Throughout the entries below, report every line where "rcases" is found.

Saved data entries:
::::

import Summits.Ventures.YMGap.RobustBall.IsingBallB2
import Summits.Ventures.YMGap.RobustBall.ZTwoLayerGraph
import Literature.Probability.LatticeModels.IsingTransport
import HarnessLib

/-!
# RobustBall/IsingBallB2Embed — the balls `B₂(a)` inside the layer graph of the torus: the explicit ball `B2V` embeds as an INDUCED subgraph
# (`L ≥ 6`), so its layer two-point functions are those of `b2Graph` (transport)

HONEST FRAMING: venture file of the cell `pub-ymgap` (QuantumFields programme), track Y2 ROBUST-BALL / DS seat ds-4 (g10).  Finite statements about the
free-boundary Ising model on the layer graph `layerGraph i H` of the discrete torus `(ℤ/L)^4` (`ZTwoLayerGraph`); no `SU(2)` measure here (that is
`CentreBlindBallWindow`); nothing about the continuum.

WHAT.  For `L ≥ 6` and a site `a` at a selected `i`-height, the explicit ball `B2V` (`IsingBallB2`) EMBEDS into the layer graph around `a`
(`ballEmb`: `p ↦ a + ∑_k off(p)_k e_{i.succAbove k}`, offsets `off` kernel-decided), injectively (`ballEmb_injective`) and as an INDUCED-subgraph
isomorphism (`layerGraph_adj_ballEmb_iff`: `L ≥ 6` makes the torus identifications invisible on the ball, whose offsets have coordinates `≤ 2`);
so by transport (`isingTwoPoint_free_map`) the two-point functions of the layer model inside `B₂(a) = ballSet` ARE those of `b2Graph`
(`isingTwoPoint_ballSet_eq`), and `B₂(a)` has `dist_j`-radius `2` (`jDist_ballEmb_le`).  The certificate and the two-point bound are in
`IsingBallB2Layer`.

References: B. Simon, Comm. Math. Phys. 77 (1980) 111; E. Lieb, Comm. Math. Phys. 77 (1980) 127; H. Duminil-Copin, V. Tassion, Comm. Math. Phys. 343
(2016) 725, Lemma 2.7.
-/

noncomputable section

open Finset
open Literature.Probability.LatticeModels
open Literature.MathematicalPhysics.QuantumFieldTheory

namespace Summit.Ventures.YMGap.RobustBall

namespace ZTwo

open B2V ZN

variable {L : ℕ}

/-! ### Integer offsets of the ball and their arithmetic (kernel-decided) -/

/-- The sign of a Boolean as an integer. [folklore] -/
def sgnZ (s : Bool) : ℤ := if s then 1 else -1

/-- The offset of a ball site in `ℤ³`. [folklore] -/
def ballOff : B2V → (Fin 3 → ℤ)
  | centre => 0
  | mid k s => Pi.single k (sgnZ s)
  | axis k s => Pi.single k (2 * sgnZ s)
  | corner k s s' => Pi.single (k + 1) (sgnZ s) + Pi.single (k + 2) (sgnZ s')

/-- Offsets are injective. [folklore] -/
theorem off_injective : ∀ p q : B2V, ballOff p = ballOff q → p = q := by decide

/-- Adjacent ball sites differ by a unit vector. [folklore] -/
theorem exists_unit_of_adj : ∀ p q : B2V, B2V.adj p q →
    ∃ k : Fin 3, ballOff q = ballOff p + Pi.single k 1 ∨ ballOff p = ballOff q + Pi.single k 1 := by decide

/-- Ball sites differing by a unit vector are adjacent. [folklore] -/
theorem adj_of_unit : ∀ (p q : B2V) (k : Fin 3),
    (ballOff q = ballOff p + Pi.single k 1 ∨ ballOff q = ballOff p + Pi.single k (-1)) → B2V.adj p q := by decide

/-- A unit step from the centre or a middle site stays in the ball. [folklore] -/
theorem exists_of_inner_step : ∀ (p : B2V) (k : Fin 3), (p = centre ∨ ∃ k' s', p = mid k' s') →
    (∃ q : B2V, ballOff q = ballOff p + Pi.single k 1) ∧ ∃ q : B2V, ballOff q = ballOff p + Pi.single k (-1) := by decide

/-- Offsets have coordinates of absolute value `≤ 2`. [folklore] -/
theorem abs_off_le : ∀ (p : B2V) (k : Fin 3), |ballOff p k| ≤ 2 := by decide

/-! ### The embedding of the ball into the layer graph -/

/-- The offset homomorphism `u ↦ ∑_k u_k e_{i.succAbove k}` from `ℤ³` into the torus sites (the three directions other than `i`). [folklore] -/
def offHom (i : Fin 4) : (Fin 3 → ℤ) →+ Site 4 L where
  toFun u := ∑ k : Fin 3, Pi.single (i.succAbove k) ((u k : ℤ) : ZMod L)
  map_zero' := by simp
  map_add' u u' := by simp [Pi.single_add, sum_add_distrib]

/-- Unfolding `offHom`. [folklore] -/
theorem offHom_apply (i : Fin 4) (u : Fin 3 → ℤ) :
    offHom (L := L) i u = ∑ k : Fin 3, (Pi.single (i.succAbove k) ((u k : ℤ) : ZMod L) : Site 4 L) := rfl

/-- `offHom` on a coordinate vector. [folklore] -/
theorem offHom_single (i : Fin 4) (k : Fin 3) (z : ℤ) :
    offHom (L := L) i (Pi.single k z) = (Pi.single (i.succAbove k) ((z : ℤ) : ZMod L) : Site 4 L) := by
  rw [offHom_apply, Fintype.sum_eq_single k]
  · simp
  · intro k' hk'; simp [Pi.single_eq_of_ne hk']

/-- `offHom u` has no `i`-component. [folklore] -/
theorem offHom_apply_self (i : Fin 4) (u : Fin 3 → ℤ) : offHom (L := L) i u i = 0 := by
  rw [offHom_apply, Finset.sum_apply]
  exact sum_eq_zero fun k _ => Pi.single_eq_of_ne (Fin.succAbove_ne i k).symm _

/-- The `i.succAbove k`-component of `offHom u` is `u_k`. [folklore] -/
theorem offHom_apply_succAbove (i : Fin 4) (u : Fin 3 → ℤ) (k : Fin 3) : offHom (L := L) i u (i.succAbove k) = ((u k : ℤ) : ZMod L) := by
  rw [offHom_apply, Finset.sum_apply, Fintype.sum_eq_single k]
  · simp
  · intro k' hk'; exact Pi.single_eq_of_ne (fun h => hk' (Fin.succAbove_right_injective h).symm) _

/-- **Small integer vectors are determined by their image in the torus**: if `|u_k| < L` for all `k` and `offHom u = 0` then `u = 0`. [folklore] -/
theorem eq_zero_of_offHom_eq_zero (i : Fin 4) {u : Fin 3 → ℤ} (hu : ∀ k, |u k| < (L : ℤ)) (h : offHom (L := L) i u = 0) : u = 0 := by
  funext k
  have hk := congrFun h (i.succAbove k)
  rw [offHom_apply_succAbove, Pi.zero_apply, ZMod.intCast_zmod_eq_zero_iff_dvd] at hk
  exact Int.eq_zero_of_abs_lt_dvd hk (hu k)

/-- **The embedding of the ball around `a`**: `p ↦ a + ∑_k off(p)_k e_{i.succAbove k}`. [folklore] -/
def ballEmb (i : Fin 4) (a : Site 4 L) (p : B2V) : Site 4 L := a + offHom i (ballOff p)

/-- The centre goes to `a`. [folklore] -/
@[simp] theorem ballEmb_centre (i : Fin 4) (a : Site 4 L) : ballEmb i a centre = a := by
  simp [ballEmb, ballOff]

/-- The embedded ball lies at the `i`-height of `a`. [folklore] -/
theorem ballEmb_apply_self (i : Fin 4) (a : Site 4 L) (p : B2V) : ballEmb i a p i = a i := by
  simp [ballEmb, offHom_apply_self]

/-- The embedding is injective for `L ≥ 6` (offsets have coordinates `≤ 2 < L/2`). [folklore] -/
theorem ballEmb_injective (hL : 6 ≤ L) (i : Fin 4) (a : Site 4 L) : Function.Injective (ballEmb (L := L) i a) := by
  intro p q h
  have h1 : offHom (L := L) i (ballOff p - ballOff q) = 0 := by
    rw [map_sub, sub_eq_zero]; exact add_left_cancel h
  have h2 := eq_zero_of_offHom_eq_zero i (fun k => ?_) h1
  · exact off_injective p q (sub_eq_zero.1 h2)
  · have hp := abs_off_le p k
    have hq := abs_off_le q k
    have : |ballOff p k - ballOff q k| ≤ |ballOff p k| + |ballOff q k| := abs_sub _ _
    have hL' : (6 : ℤ) ≤ L := by exact_mod_cast hL
    rw [Pi.sub_apply]; omega

/-- The embedding as a `Function.Embedding`. [folklore] -/
def ballEmbedding (hL : 6 ≤ L) (i : Fin 4) (a : Site 4 L) : B2V ↪ Site 4 L := ⟨ballEmb i a, ballEmb_injective hL i a⟩

/-- **The ball `B₂(a)`** in the layer: the image of the embedding. [folklore] -/
def ballSet (hL : 6 ≤ L) (i : Fin 4) (a : Site 4 L) : Finset (Site 4 L) := (univ : Finset B2V).map (ballEmbedding hL i a)

/-- `a ∈ B₂(a)`. [folklore] -/
theorem mem_ballSet_self (hL : 6 ≤ L) (i : Fin 4) (a : Site 4 L) : a ∈ ballSet hL i a := by
  rw [ballSet, mem_map]; exact ⟨centre, mem_univ _, ballEmb_centre i a⟩

/-- Embedded sites are in the ball. [folklore] -/
theorem ballEmb_mem_ballSet (hL : 6 ≤ L) (i : Fin 4) (a : Site 4 L) (p : B2V) : ballEmb i a p ∈ ballSet hL i a := by
  rw [ballSet, mem_map]; exact ⟨p, mem_univ _, rfl⟩

/-! ### Adjacency: the embedding is an induced-subgraph isomorphism -/

section Layer

variable [NeZero L]

/-- **A unit step inside a selected layer is an edge of the layer graph** (`L ≥ 2`, `v ≠ i`, `y_i ∈ H`). [folklore] -/
theorem layerGraph_adj_shift (hL : 2 ≤ L) {i : Fin 4} {H : Finset (ZMod L)} {y : Site 4 L} (hy : y i ∈ H) {v : Fin 4} (hv : v ≠ i) :
    (layerGraph i H).Adj y (y.shift v) := by
  rw [layerGraph_adj]
  refine ⟨(Balaban1983to89.StrongCouplingTorusWindow.shift_ne_self (by omega) y v).symm, Or.inl ?_⟩
  rcases lt_or_gt_of_ne hv with h | h
  · refine ⟨(y, ⟨(v, i), h⟩), mem_layerPlaqs.2 ⟨Or.inr rfl, hy⟩, rfl, ?_⟩
    simp [otherDir, hv]
  · refine ⟨(y, ⟨(i, v), h⟩), mem_layerPlaqs.2 ⟨Or.inl rfl, hy⟩, rfl, ?_⟩
    simp [otherDir]

/-- A signed unit step inside a selected layer is an edge of the layer graph. [folklore] -/
theorem layerGraph_adj_add_single (hL : 2 ≤ L) {i : Fin 4} {H : Finset (ZMod L)} {y : Site 4 L} (hy : y i ∈ H) {v : Fin 4} (hv : v ≠ i)
    {ε : ZMod L} (hε : ε = 1 ∨ ε = -1) : (layerGraph i H).Adj y (y + Pi.single v ε) := by
  rcases hε with rfl | rfl
  · exact layerGraph_adj_shift hL hy hv
  · have hy' : (y + (Pi.single v (-1 : ZMod L) : Site 4 L)) i ∈ H := by
      rw [Pi.add_apply, Pi.single_eq_of_ne (Ne.symm hv), add_zero]; exact hy
    have h := layerGraph_adj_shift hL hy' hv
    have hs : (y + (Pi.single v (-1 : ZMod L) : Site 4 L)).shift v = y := by
      simp [Literature.MathematicalPhysics.QuantumFieldTheory.Site.shift, add_assoc, ← Pi.single_add]
    rw [hs] at h
    exact h.symm

/-- Adjacent sites of the layer graph lie in a selected layer. [folklore] -/
theorem height_mem_of_adj {i : Fin 4} {H : Finset (ZMod L)} {y y' : Site 4 L} (h : (layerGraph i H).Adj y y') : y i ∈ H := by
  obtain ⟨-, h⟩ := layerGraph_adj.1 h
  rcases h with ⟨p, hp, rfl, -⟩ | ⟨p, hp, -, rfl⟩
  · exact (mem_layerPlaqs.1 hp).2
  · rw [Literature.MathematicalPhysics.QuantumFieldTheory.Site.shift, Pi.add_apply,
      Pi.single_eq_of_ne (otherDir_ne i p (mem_layerPlaqs.1 hp).1).symm, add_zero]
    exact (mem_layerPlaqs.1 hp).2

omit [NeZero L] in
/-- A `±1` of `ZMod L` is the cast of a `±1` of `ℤ`. [folklore] -/
theorem exists_int_cast_of_sign {ε : ZMod L} (hε : ε = 1 ∨ ε = -1) : ∃ e : ℤ, (e = 1 ∨ e = -1) ∧ ((e : ℤ) : ZMod L) = ε := by
  rcases hε with rfl | rfl
  · exact ⟨1, Or.inl rfl, by simp⟩
  · exact ⟨-1, Or.inr rfl, by simp⟩

/-- **The embedded ball is an INDUCED copy of `b2Graph`** (`L ≥ 6`, `a` at a selected height). [folklore] -/
theorem layerGraph_adj_ballEmb_iff (hL : 6 ≤ L) {i : Fin 4} {H : Finset (ZMod L)} {a : Site 4 L} (ha : a i ∈ H) (p q : B2V) :
    (layerGraph i H).Adj (ballEmb i a p) (ballEmb i a q) ↔ b2Graph.Adj p q := by
  have hL2 : 2 ≤ L := by omega
  have hpH : ∀ r : B2V, ballEmb i a r i ∈ H := fun r => by rw [ballEmb_apply_self]; exact ha
  constructor
  · intro h
    obtain ⟨v, hv, ε, hε, hq⟩ := exists_single_of_adj h
    obtain ⟨k, rfl⟩ := Fin.exists_succAbove_eq hv
    obtain ⟨e, he, rfl⟩ := exists_int_cast_of_sign hε
    -- `off q − off p − e·e_k` vanishes in the torus, hence in `ℤ³`
    have h0 : offHom (L := L) i (ballOff q - ballOff p - Pi.single k e) = 0 := by
      rw [map_sub, map_sub, offHom_single]
      have := hq; unfold ballEmb at this
      rw [add_assoc] at this
      have h' := add_left_cancel this
      rw [h']; abel
    have hsmall : ∀ k', |(ballOff q - ballOff p - Pi.single k e : Fin 3 → ℤ) k'| < (L : ℤ) := by
      intro k'
      have h1 := abs_off_le q k'
      have h2 := abs_off_le p k'
      have h3 : |(Pi.single k e : Fin 3 → ℤ) k'| ≤ 1 := by
        by_cases hk : k' = k
        · subst hk; rw [Pi.single_eq_same]; rcases he with rfl | rfl <;> simp
        · rw [Pi.single_eq_of_ne hk]; simp
      have hL' : (6 : ℤ) ≤ L := by exact_mod_cast hL
      simp only [Pi.sub_apply]
      have := abs_sub (ballOff q k' - ballOff p k') ((Pi.single k e : Fin 3 → ℤ) k')
      have := abs_sub (ballOff q k') (ballOff p k')
      omega
    have hz := eq_zero_of_offHom_eq_zero i hsmall h0
    rw [sub_eq_zero, sub_eq_iff_eq_add'] at hz
    rcases he with rfl | rfl
    · exact adj_of_unit p q k (Or.inl hz)
    · exact adj_of_unit p q k (Or.inr hz)
  · intro h
    obtain ⟨k, hk | hk⟩ := exists_unit_of_adj p q h
    · have : ballEmb i a q = ballEmb i a p + Pi.single (i.succAbove k) (1 : ZMod L) := by
        unfold ballEmb; rw [hk, map_add, offHom_single, add_assoc]; simp
      rw [this]
      exact layerGraph_adj_add_single hL2 (hpH p) (Fin.succAbove_ne i k) (Or.inl rfl)
    · have : ballEmb i a p = ballEmb i a q + Pi.single (i.succAbove k) (1 : ZMod L) := by
        unfold ballEmb; rw [hk, map_add, offHom_single, add_assoc]; simp
      rw [this]
      exact (layerGraph_adj_add_single hL2 (hpH q) (Fin.succAbove_ne i k) (Or.inl rfl)).symm

/-- **Transport**: the two-point functions of the layer model inside `B₂(a)` are those of `b2Graph`. [folklore] -/
theorem isingTwoPoint_ballSet_eq (hL : 6 ≤ L) {i : Fin 4} {H : Finset (ZMod L)} {a : Site 4 L} (ha : a i ∈ H) (β : ℝ) (p q : B2V) :
    isingTwoPoint (layerGraph i H) (ballSet hL i a) β 0 .free (ballEmb i a p) (ballEmb i a q) = isingTwoPoint b2Graph univ β 0 .free p q :=
  isingTwoPoint_free_map (G := b2Graph) (G' := layerGraph i H) (ballEmbedding hL i a) (Λ := univ)
    (fun x _ y _ => layerGraph_adj_ballEmb_iff hL ha x y) β 0 p q

/-! ### Distances to the ball sites -/

/-- A signed unit step changes `dist_j` by at most one. [folklore] -/
theorem jDist_le_add_single (j : Fin 4) (t y : Site 4 L) (v : Fin 4) {ε : ZMod L} (hε : ε = 1 ∨ ε = -1) :
    jDist j t y ≤ jDist j t (y + Pi.single v ε) + 1 := by
  rcases hε with rfl | rfl
  · exact jDist_le_shift j t y v
  · have h := jDist_shift_le j t (y + Pi.single v (-1 : ZMod L)) v
    have hs : (y + (Pi.single v (-1 : ZMod L) : Site 4 L)).shift v = y := by
      simp [Literature.MathematicalPhysics.QuantumFieldTheory.Site.shift, add_assoc, ← Pi.single_add]
    rw [hs] at h
    exact h

omit [NeZero L] in
/-- The sign cast is `±1`. [folklore] -/
theorem sgnZ_cast_eq_or (s : Bool) : ((sgnZ s : ℤ) : ZMod L) = 1 ∨ ((sgnZ s : ℤ) : ZMod L) = -1 := by
  cases s <;> simp [sgnZ]

/-- **The ball has `dist_j`-radius `2`**: `dist_j(t, a) ≤ dist_j(t, x) + 2` for every site `x` of `B₂(a)`. [folklore] -/
theorem jDist_ballEmb_le (j : Fin 4) (t : Site 4 L) (i : Fin 4) (a : Site 4 L) (p : B2V) :
    jDist j t a ≤ jDist j t (ballEmb i a p) + 2 := by
  cases p with
  | centre => rw [ballEmb_centre]; omega
  | mid k s =>
      have h := jDist_le_add_single j t a (i.succAbove k) (sgnZ_cast_eq_or (L := L) s)
      have he : ballEmb i a (mid k s) = a + Pi.single (i.succAbove k) ((sgnZ s : ℤ) : ZMod L) := by
        unfold ballEmb ballOff; rw [offHom_single]
      rw [he]; omega
  | axis k s =>
      have h1 := jDist_le_add_single j t a (i.succAbove k) (sgnZ_cast_eq_or (L := L) s)
      have h2 := jDist_le_add_single j t (a + Pi.single (i.succAbove k) ((sgnZ s : ℤ) : ZMod L)) (i.succAbove k)
        (sgnZ_cast_eq_or (L := L) s)
      have he : ballEmb i a (axis k s) = a + Pi.single (i.succAbove k) ((sgnZ s : ℤ) : ZMod L) +
          Pi.single (i.succAbove k) ((sgnZ s : ℤ) : ZMod L) := by
        unfold ballEmb ballOff; rw [offHom_single, add_assoc, ← Pi.single_add]; push_cast; ring_nf
      rw [he]; omega
  | corner k s s' =>
      have h1 := jDist_le_add_single j t a (i.succAbove (k + 1)) (sgnZ_cast_eq_or (L := L) s)
      have h2 := jDist_le_add_single j t (a + Pi.single (i.succAbove (k + 1)) ((sgnZ s : ℤ) : ZMod L)) (i.succAbove (k + 2))
        (sgnZ_cast_eq_or (L := L) s')
      have he : ballEmb i a (corner k s s') = a + Pi.single (i.succAbove (k + 1)) ((sgnZ s : ℤ) : ZMod L) +
          Pi.single (i.succAbove (k + 2)) ((sgnZ s' : ℤ) : ZMod L) := by
        unfold ballEmb ballOff; rw [map_add, offHom_single, offHom_single, add_assoc]
      rw [he]; omega

end Layer

end ZTwo

end Summit.Ventures.YMGap.RobustBall

end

::::

• Answer
  rcases lt_or_gt_of_ne hv with h | h
  rcases hε with rfl | rfl
  rcases h with ⟨p, hp, rfl, -⟩ | ⟨p, hp, -, rfl⟩
  rcases hε with rfl | rfl
        · subst hk; rw [Pi.single_eq_same]; rcases he with rfl | rfl <;> simp
    rcases he with rfl | rfl
  rcases hε with rfl | rfl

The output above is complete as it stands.